:: TASK DIRECTIONS ::
For the listing below, work out how many lines hold the word "Literature" and give that number by itself.
SUPPLIED DATA Block Start
import Mathlib
import Literature.Computability.QuantumComplexity.PauliParseval

/-!
# Route SymplecticPurity · item SymplecticPurityBound — purity of a cut as Pauli spectral mass,
and Pauli character sums (helper file 2/5)

For a vector `φ` on a register `ι → Bool` and a wire set `W`, the purity `Tr ρ_W²` of the reduced
state on `W`, written as the four-fold agreement sum
`Σ [x₁ =_{Wᶜ} x₂] [x₂ =_W x₃] [x₃ =_{Wᶜ} x₄] [x₄ =_W x₁] φ(x₁) φ̄(x₂) φ(x₃) φ̄(x₄)`,
equals `2^{-|W|} Σ_{S ∈ 𝒫_W} |⟨φ|σ_S|φ⟩|²` (Kempe–Regev–Unger–de Wolf, Quantum Inf. Comput. 10
(2010), §2–3: Parseval on the block together with Observation 3). We prove it directly from the
four-label completeness kernel of the strings supported in `W` (the `if`s carry an arbitrary
`Decidable` instance so that the identity rewrites the route statement verbatim), and record the two
extreme cuts (`W = ∅`, `W = univ`), where the sum is `‖φ‖⁴`.

The second part evaluates the **character sums of the commutation sign**
`sgn(Q,R) = ∏ᵢ sign(Qᵢ,Rᵢ)`: over the strings supported in `A`
(`Σ_{Q ∈ 𝒫_A} sgn(Q,R) = 4^{|A|} [R|_A = I]`, Observation 4 of Kempe et al. on every wire) and over
the diagonal strings `I^n ⊗ {I,Z}^m` (`= 2^m [R|_anc ∈ {I,Z}^m]`).
-/

noncomputable section

set_option linter.dupNamespace false -- D-0017: single-problem summit ⇒ `QuantumAdvantage.QuantumAdvantage` by design

open Matrix Finset
open Literature.Computability.QuantumComplexity

namespace Summit.QuantumAdvantage.QuantumAdvantage.Theorems.SymplecticPurity

variable {ι : Type*} [Fintype ι] [DecidableEq ι]

/-- **Four-label completeness kernel of the strings on `W`**:
`Σ_{S ∈ 𝒫_W} S_{xy} conj(S_{x'y'}) = 2^{|W|}` if `x, x'` and `y, y'` agree on `W` while `x, y` and
`x', y'` agree off `W`; `0` otherwise. -/
theorem sum_stringsOn_apply_mul_star_apply_eq (W : Finset ι) (x y x' y' : ι → Bool) :
    ∑ S ∈ stringsOn W, pauliString S x y * star (pauliString S x' y') =
      if (∀ i ∈ W, x i = x' i ∧ y i = y' i) ∧ (∀ i ∉ W, x i = y i ∧ x' i = y' i)
      then (2 : ℂ) ^ W.card else 0 := by
  have hstar : ∀ S : ι → Pauli, star (pauliString S x' y') = pauliString S y' x' := fun S => by
    have := congrFun (congrFun (conjTranspose_pauliString S) y') x'
    rwa [Matrix.conjTranspose_apply] at this
  simp only [hstar]
  simp only [pauliString_eq, tensorAll_apply, ← Finset.prod_mul_distrib, stringsOn]
  rw [← Finset.prod_univ_sum (fun i => if i ∈ W then Finset.univ else {Pauli.I})
    (fun i Q => Pauli.mat Q (x i) (y i) * Pauli.mat Q (y' i) (x' i))]
  have key : ∀ i, (∑ Q ∈ (if i ∈ W then Finset.univ else {Pauli.I}),
      Pauli.mat Q (x i) (y i) * Pauli.mat Q (y' i) (x' i)) =
      if (i ∈ W → x i = x' i ∧ y i = y' i) ∧ (i ∉ W → x i = y i ∧ x' i = y' i)
      then (if i ∈ W then 2 else 1) else 0 := by
    intro i
    by_cases hi : i ∈ W
    · simp only [hi, if_true, Pauli.sum_mat_mul_mat, true_implies, not_true_eq_false,
        false_implies, and_true]
    · simp only [hi, if_false, Finset.sum_singleton, Pauli.mat_I_apply, false_implies, true_and,
        not_false_eq_true, true_implies]
      by_cases h1 : x i = y i <;> by_cases h2 : x' i = y' i <;> simp [h1, h2, eq_comm]
  simp only [key]
  rw [Fintype.prod_ite_zero]
  have hprod : (∏ i : ι, (if i ∈ W then (2 : ℂ) else 1)) = 2 ^ W.card := by
    rw [Finset.prod_ite_mem, Finset.univ_inter, Finset.prod_const]
  rw [hprod]
  by_cases h : (∀ i ∈ W, x i = x' i ∧ y i = y' i) ∧ (∀ i ∉ W, x i = y i ∧ x' i = y' i)
  · rw [if_pos h, if_pos (fun i => ⟨fun hi => h.1 i hi, fun hi => h.2 i hi⟩)]
  · rw [if_neg h, if_neg (fun h' => h ⟨fun i hi => (h' i).1 hi, fun i hi => (h' i).2 hi⟩)]

/-- The expectation `⟨φ|σ_S|φ⟩` as a double sum over labels. -/
theorem star_dotProduct_pauliString_mulVec (φ : (ι → Bool) → ℂ) (S : ι → Pauli) :
    star φ ⬝ᵥ (pauliString S *ᵥ φ) =
      ∑ p : (ι → Bool) × (ι → Bool), star (φ p.1) * (pauliString S p.1 p.2 * φ p.2) := by
  rw [Fintype.sum_prod_type]
  simp only [dotProduct, Matrix.mulVec, Pi.star_apply, Finset.mul_sum]

/-- **Purity of a cut as Pauli spectral mass** (complex form):
`Σ_{S ∈ 𝒫_W} ⟨φ|σ_S|φ⟩ conj⟨φ|σ_S|φ⟩ = 2^{|W|} · (four-fold agreement sum)`. -/
theorem sum_stringsOn_exp_mul_star_exp (φ : (ι → Bool) → ℂ) (W : Finset ι)
    [D : ∀ x₁ x₂ x₃ x₄ : ι → Bool, Decidable ((∀ i ∉ W, x₁ i = x₂ i) ∧ (∀ i ∈ W, x₂ i = x₃ i) ∧
      (∀ i ∉ W, x₃ i = x₄ i) ∧ (∀ i ∈ W, x₄ i = x₁ i))] :
    ∑ S ∈ stringsOn W, (star φ ⬝ᵥ (pauliString S *ᵥ φ)) * star (star φ ⬝ᵥ (pauliString S *ᵥ φ)) =
      (2 : ℂ) ^ W.card * ∑ x₁ : ι → Bool, ∑ x₂ : ι → Bool, ∑ x₃ : ι → Bool, ∑ x₄ : ι → Bool,
        (if (∀ i ∉ W, x₁ i = x₂ i) ∧ (∀ i ∈ W, x₂ i = x₃ i) ∧ (∀ i ∉ W, x₃ i = x₄ i) ∧
            (∀ i ∈ W, x₄ i = x₁ i)
         then φ x₁ * star (φ x₂) * φ x₃ * star (φ x₄) else 0) := by
  -- Step 1: each term as a double sum over pairs of label pairs
  have h1 : ∀ S : ι → Pauli,
      (star φ ⬝ᵥ (pauliString S *ᵥ φ)) * star (star φ ⬝ᵥ (pauliString S *ᵥ φ)) =
        ∑ p : (ι → Bool) × (ι → Bool), ∑ q : (ι → Bool) × (ι → Bool),
          (star (φ p.1) * φ p.2 * φ q.1 * star (φ q.2)) *
            (pauliString S p.1 p.2 * star (pauliString S q.1 q.2)) := by
    intro S
    rw [star_dotProduct_pauliString_mulVec, star_sum, Finset.sum_mul_sum]
    refine Finset.sum_congr rfl fun p _ => Finset.sum_congr rfl fun q _ => ?_
    simp only [star_mul', star_star]
    ring
  simp only [h1]
  -- Step 2: move the sum over strings inside and evaluate the kernel
  rw [Finset.sum_comm]
  simp only [Finset.sum_comm (s := stringsOn W), ← Finset.mul_sum,
    sum_stringsOn_apply_mul_star_apply_eq, mul_ite, mul_zero]
  -- Step 3: relabel `(x₁, x₂, x₃, x₄) = (p.2, p.1, q.1, q.2)`
  rw [Finset.mul_sum, Fintype.sum_prod_type, Finset.sum_comm]
  refine Finset.sum_congr rfl fun x₁ _ => ?_
  rw [Finset.mul_sum]
  refine Finset.sum_congr rfl fun x₂ _ => ?_
  rw [Fintype.sum_prod_type, Finset.mul_sum]
  refine Finset.sum_congr rfl fun x₃ _ => ?_
  rw [Finset.mul_sum]
  refine Finset.sum_congr rfl fun x₄ _ => ?_
  by_cases h : (∀ i ∉ W, x₁ i = x₂ i) ∧ (∀ i ∈ W, x₂ i = x₃ i) ∧ (∀ i ∉ W, x₃ i = x₄ i) ∧
      (∀ i ∈ W, x₄ i = x₁ i)
  · rw [if_pos h, if_pos]
    · ring
    · exact ⟨fun i hi => ⟨h.2.1 i hi, (h.2.2.2 i hi).symm⟩,
        fun i hi => ⟨(h.1 i hi).symm, h.2.2.1 i hi⟩⟩
  · rw [if_neg h, if_neg, mul_zero]
    intro h'
    exact h ⟨fun i hi => ((h'.2 i hi).1).symm, fun i hi => (h'.1 i hi).1,
      fun i hi => (h'.2 i hi).2, fun i hi => ((h'.1 i hi).2).symm⟩

/-- **Purity of a cut as Pauli spectral mass**: the four-fold agreement sum of `φ` across the cut
`W | Wᶜ` is the real number `2^{-|W|} Σ_{S ∈ 𝒫_W} |⟨φ|σ_S|φ⟩|²`. -/
theorem fourFold_eq_spectralMass (φ : (ι → Bool) → ℂ) (W : Finset ι)
    [D : ∀ x₁ x₂ x₃ x₄ : ι → Bool, Decidable ((∀ i ∉ W, x₁ i = x₂ i) ∧ (∀ i ∈ W, x₂ i = x₃ i) ∧
      (∀ i ∉ W, x₃ i = x₄ i) ∧ (∀ i ∈ W, x₄ i = x₁ i))] :
    (∑ x₁ : ι → Bool, ∑ x₂ : ι → Bool, ∑ x₃ : ι → Bool, ∑ x₄ : ι → Bool,
        (if (∀ i ∉ W, x₁ i = x₂ i) ∧ (∀ i ∈ W, x₂ i = x₃ i) ∧ (∀ i ∉ W, x₃ i = x₄ i) ∧
            (∀ i ∈ W, x₄ i = x₁ i)
         then φ x₁ * star (φ x₂) * φ x₃ * star (φ x₄) else 0)) =
      ((((2 : ℝ) ^ W.card)⁻¹ * ∑ S ∈ stringsOn W, ‖star φ ⬝ᵥ (pauliString S *ᵥ φ)‖ ^ 2 : ℝ) : ℂ) := by
  have h := sum_stringsOn_exp_mul_star_exp φ W
  have h2 : ((∑ S ∈ stringsOn W, ‖star φ ⬝ᵥ (pauliString S *ᵥ φ)‖ ^ 2 : ℝ) : ℂ) =
      ∑ S ∈ stringsOn W, (star φ ⬝ᵥ (pauliString S *ᵥ φ)) * star (star φ ⬝ᵥ (pauliString S *ᵥ φ)) := by
    push_cast
    refine Finset.sum_congr rfl fun S _ => ?_
    rw [Complex.star_def, Complex.mul_conj']
  have hpow : ((2 : ℂ) ^ W.card) ≠ 0 := pow_ne_zero _ two_ne_zero
  rw [Complex.ofReal_mul, Complex.ofReal_inv, Complex.ofReal_pow, Complex.ofReal_ofNat, h2, h,
    ← mul_assoc, inv_mul_cancel₀ hpow, one_mul]

/-- `⟨φ|σ_I|φ⟩ = ⟨φ|φ⟩ = Σ |φ x|²`. -/
theorem star_dotProduct_pauliString_I_mulVec (φ : (ι → Bool) → ℂ) :
    star φ ⬝ᵥ (pauliString (fun _ : ι => Pauli.I) *ᵥ φ) = ((∑ x, ‖φ x‖ ^ 2 : ℝ) : ℂ) := by
  rw [pauliString_const_I, Matrix.one_mulVec]
  push_cast
  simp only [dotProduct, Pi.star_apply]
  refine Finset.sum_congr rfl fun x _ => ?_
  rw [Complex.star_def, Complex.conj_mul']

/-- The four-fold sum at the empty cut is `‖φ‖⁴`. -/
theorem fourFold_empty (φ : (ι → Bool) → ℂ)
    [D : ∀ x₁ x₂ x₃ x₄ : ι → Bool, Decidable ((∀ i ∉ (∅ : Finset ι), x₁ i = x₂ i) ∧
      (∀ i ∈ (∅ : Finset ι), x₂ i = x₃ i) ∧ (∀ i ∉ (∅ : Finset ι), x₃ i = x₄ i) ∧
      (∀ i ∈ (∅ : Finset ι), x₄ i = x₁ i))] :
    (∑ x₁ : ι → Bool, ∑ x₂ : ι → Bool, ∑ x₃ : ι → Bool, ∑ x₄ : ι → Bool,
        (if (∀ i ∉ (∅ : Finset ι), x₁ i = x₂ i) ∧ (∀ i ∈ (∅ : Finset ι), x₂ i = x₃ i) ∧
            (∀ i ∉ (∅ : Finset ι), x₃ i = x₄ i) ∧ (∀ i ∈ (∅ : Finset ι), x₄ i = x₁ i)
         then φ x₁ * star (φ x₂) * φ x₃ * star (φ x₄) else 0)) =
      (((∑ x, ‖φ x‖ ^ 2) ^ 2 : ℝ) : ℂ) := by
  rw [fourFold_eq_spectralMass, stringsOn_empty, Finset.sum_singleton,
    star_dotProduct_pauliString_I_mulVec, Complex.norm_real, Real.norm_eq_abs, sq_abs,
    Finset.card_empty, pow_zero, inv_one, one_mul]

/-- `⟨φ|σ_S|φ⟩` is the Pauli coefficient `Tr(σ_S |φ⟩⟨φ|)` of the rank-one matrix `|φ⟩⟨φ|`. -/
theorem star_dotProduct_pauliString_mulVec_eq_pauliCoeff (φ : (ι → Bool) → ℂ) (S : ι → Pauli) :
    star φ ⬝ᵥ (pauliString S *ᵥ φ) = pauliCoeff (vecMulVec φ (star φ)) S := by
  rw [pauliCoeff_eq, Matrix.trace]
  simp only [Matrix.diag_apply, Matrix.mul_apply, vecMulVec_apply, Pi.star_apply, dotProduct,
    Matrix.mulVec, Finset.mul_sum]
  refine Finset.sum_congr rfl fun x _ => Finset.sum_congr rfl fun y _ => ?_
  ring

/-- **Parseval for a vector state**: `Σ_S |⟨φ|σ_S|φ⟩|² = 2^{|ι|} ‖φ‖⁴`. -/
theorem sum_norm_exp_sq (φ : (ι → Bool) → ℂ) :
    ∑ S : ι → Pauli, ‖star φ ⬝ᵥ (pauliString S *ᵥ φ)‖ ^ 2 =
      (2 : ℝ) ^ Fintype.card ι * (∑ x, ‖φ x‖ ^ 2) ^ 2 := by
  simp only [star_dotProduct_pauliString_mulVec_eq_pauliCoeff, sum_norm_pauliCoeff_sq]
  congr 1
  simp only [vecMulVec_apply, Pi.star_apply, norm_mul, norm_star, mul_pow]
  rw [sq, Finset.sum_mul_sum]

/-- The four-fold sum at the full cut is `‖φ‖⁴`. -/
theorem fourFold_univ (φ : (ι → Bool) → ℂ)
    [D : ∀ x₁ x₂ x₃ x₄ : ι → Bool, Decidable ((∀ i ∉ (Finset.univ : Finset ι), x₁ i = x₂ i) ∧
      (∀ i ∈ (Finset.univ : Finset ι), x₂ i = x₃ i) ∧
      (∀ i ∉ (Finset.univ : Finset ι), x₃ i = x₄ i) ∧
      (∀ i ∈ (Finset.univ : Finset ι), x₄ i = x₁ i))] :
    (∑ x₁ : ι → Bool, ∑ x₂ : ι → Bool, ∑ x₃ : ι → Bool, ∑ x₄ : ι → Bool,
        (if (∀ i ∉ (Finset.univ : Finset ι), x₁ i = x₂ i) ∧
            (∀ i ∈ (Finset.univ : Finset ι), x₂ i = x₃ i) ∧
            (∀ i ∉ (Finset.univ : Finset ι), x₃ i = x₄ i) ∧
            (∀ i ∈ (Finset.univ : Finset ι), x₄ i = x₁ i)
         then φ x₁ * star (φ x₂) * φ x₃ * star (φ x₄) else 0)) =
      (((∑ x, ‖φ x‖ ^ 2) ^ 2 : ℝ) : ℂ) := by
  rw [fourFold_eq_spectralMass, stringsOn_univ, sum_norm_exp_sq, Finset.card_univ, ← mul_assoc,
    inv_mul_cancel₀ (pow_ne_zero _ two_ne_zero), one_mul]

/-! ## Character sums of the commutation sign

The finite-group input of the stabilizer counting: orthogonality of the characters
`Q ↦ sgn(Q,R)` on product families of strings. -/

/-- `sign(q, I) = 1`: everything commutes with the identity. -/
theorem pauli_sign_I_right (q : Pauli) : Pauli.sign q Pauli.I = 1 := by
  cases q <;> simp [Pauli.sign]

/-- `sign(I, q) = 1`. -/
theorem pauli_sign_I_left (q : Pauli) : Pauli.sign Pauli.I q = 1 := by
  cases q <;> simp [Pauli.sign]

/-- Signs against the diagonal letters: `Σ_{q ∈ {I,Z}} sign(p,q) = 2 [p ∈ {I,Z}]`. -/
theorem sum_pair_IZ_sign (p : Pauli) :
    ∑ q ∈ ({Pauli.I, Pauli.Z} : Finset Pauli), Pauli.sign p q =
      if p = Pauli.I ∨ p = Pauli.Z then 2 else 0 := by
  rw [Finset.sum_pair (by decide)]
  cases p <;> simp [Pauli.sign] <;> norm_num

/-- **Character sum over the strings on a wire set** (Observation 4 of Kempe et al. on every wire
of `A`): `Σ_{Q ∈ 𝒫_A} sgn(Q,R) = 4^{|A|}` if `R` is the identity on `A`, and `0` otherwise. -/
theorem sum_stringsOn_prod_sign (A : Finset ι) (R : ι → Pauli) :
    ∑ Q ∈ stringsOn A, ∏ i, Pauli.sign (Q i) (R i) =
      if ∀ i ∈ A, R i = Pauli.I then (4 : ℂ) ^ A.card else 0 := by
  rw [stringsOn, ← Finset.prod_univ_sum (fun i => if i ∈ A then Finset.univ else {Pauli.I})
    (fun i q => Pauli.sign q (R i))]
  have key : ∀ i, (∑ q ∈ (if i ∈ A then Finset.univ else {Pauli.I}), Pauli.sign q (R i)) =
      if (i ∈ A → R i = Pauli.I) then (if i ∈ A then 4 else 1) else 0 := by
    intro i
    by_cases hi : i ∈ A
    · simp only [hi, if_true, Pauli.sum_sign, true_implies]
    · simp [hi, pauli_sign_I_left]
  simp only [key]
  rw [Fintype.prod_ite_zero]
  have hprod : (∏ i : ι, (if i ∈ A then (4 : ℂ) else 1)) = 4 ^ A.card := by
    rw [Finset.prod_ite_mem, Finset.univ_inter, Finset.prod_const]
  rw [hprod]

/-- **Character sum over the diagonal strings** `I^n ⊗ {I,Z}^m`:
`Σ_{z} sgn(T,z) = 2^m` if `T` is diagonal (`I` or `Z`) on the last `m` wires, `0` otherwise. -/
theorem sum_piFinset_IZ_prod_sign (n m : ℕ) (T : Fin (n + m) → Pauli) :
    ∑ R ∈ Fintype.piFinset (fun _ : Fin m => ({Pauli.I, Pauli.Z} : Finset Pauli)),
        ∏ i, Pauli.sign (T i) (Fin.append (fun _ : Fin n => Pauli.I) R i) =
      if ∀ j : Fin m, T (Fin.natAdd n j) = Pauli.I ∨ T (Fin.natAdd n j) = Pauli.Z
      then (2 : ℂ) ^ m else 0 := by
  have h1 : ∀ R : Fin m → Pauli,
      ∏ i, Pauli.sign (T i) (Fin.append (fun _ : Fin n => Pauli.I) R i) =
        ∏ j, Pauli.sign (T (Fin.natAdd n j)) (R j) := by
    intro R
    rw [Fin.prod_univ_add]
    simp only [Fin.append_left, Fin.append_right, pauli_sign_I_right, Finset.prod_const_one,
      one_mul]
  simp only [h1]
  rw [Finset.sum_prod_piFinset]
  simp only [sum_pair_IZ_sign]
  rw [Fintype.prod_ite_zero, Finset.prod_const, Finset.card_univ, Fintype.card_fin]
  by_cases h : ∀ j : Fin m, T (Fin.natAdd n j) = Pauli.I ∨ T (Fin.natAdd n j) = Pauli.Z
  · rw [if_pos h, if_pos h]
  · rw [if_neg h, if_neg h]

end Summit.QuantumAdvantage.QuantumAdvantage.Theorems.SymplecticPurity

end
SUPPLIED DATA Block End
:: WRITTEN ANSWER ::
2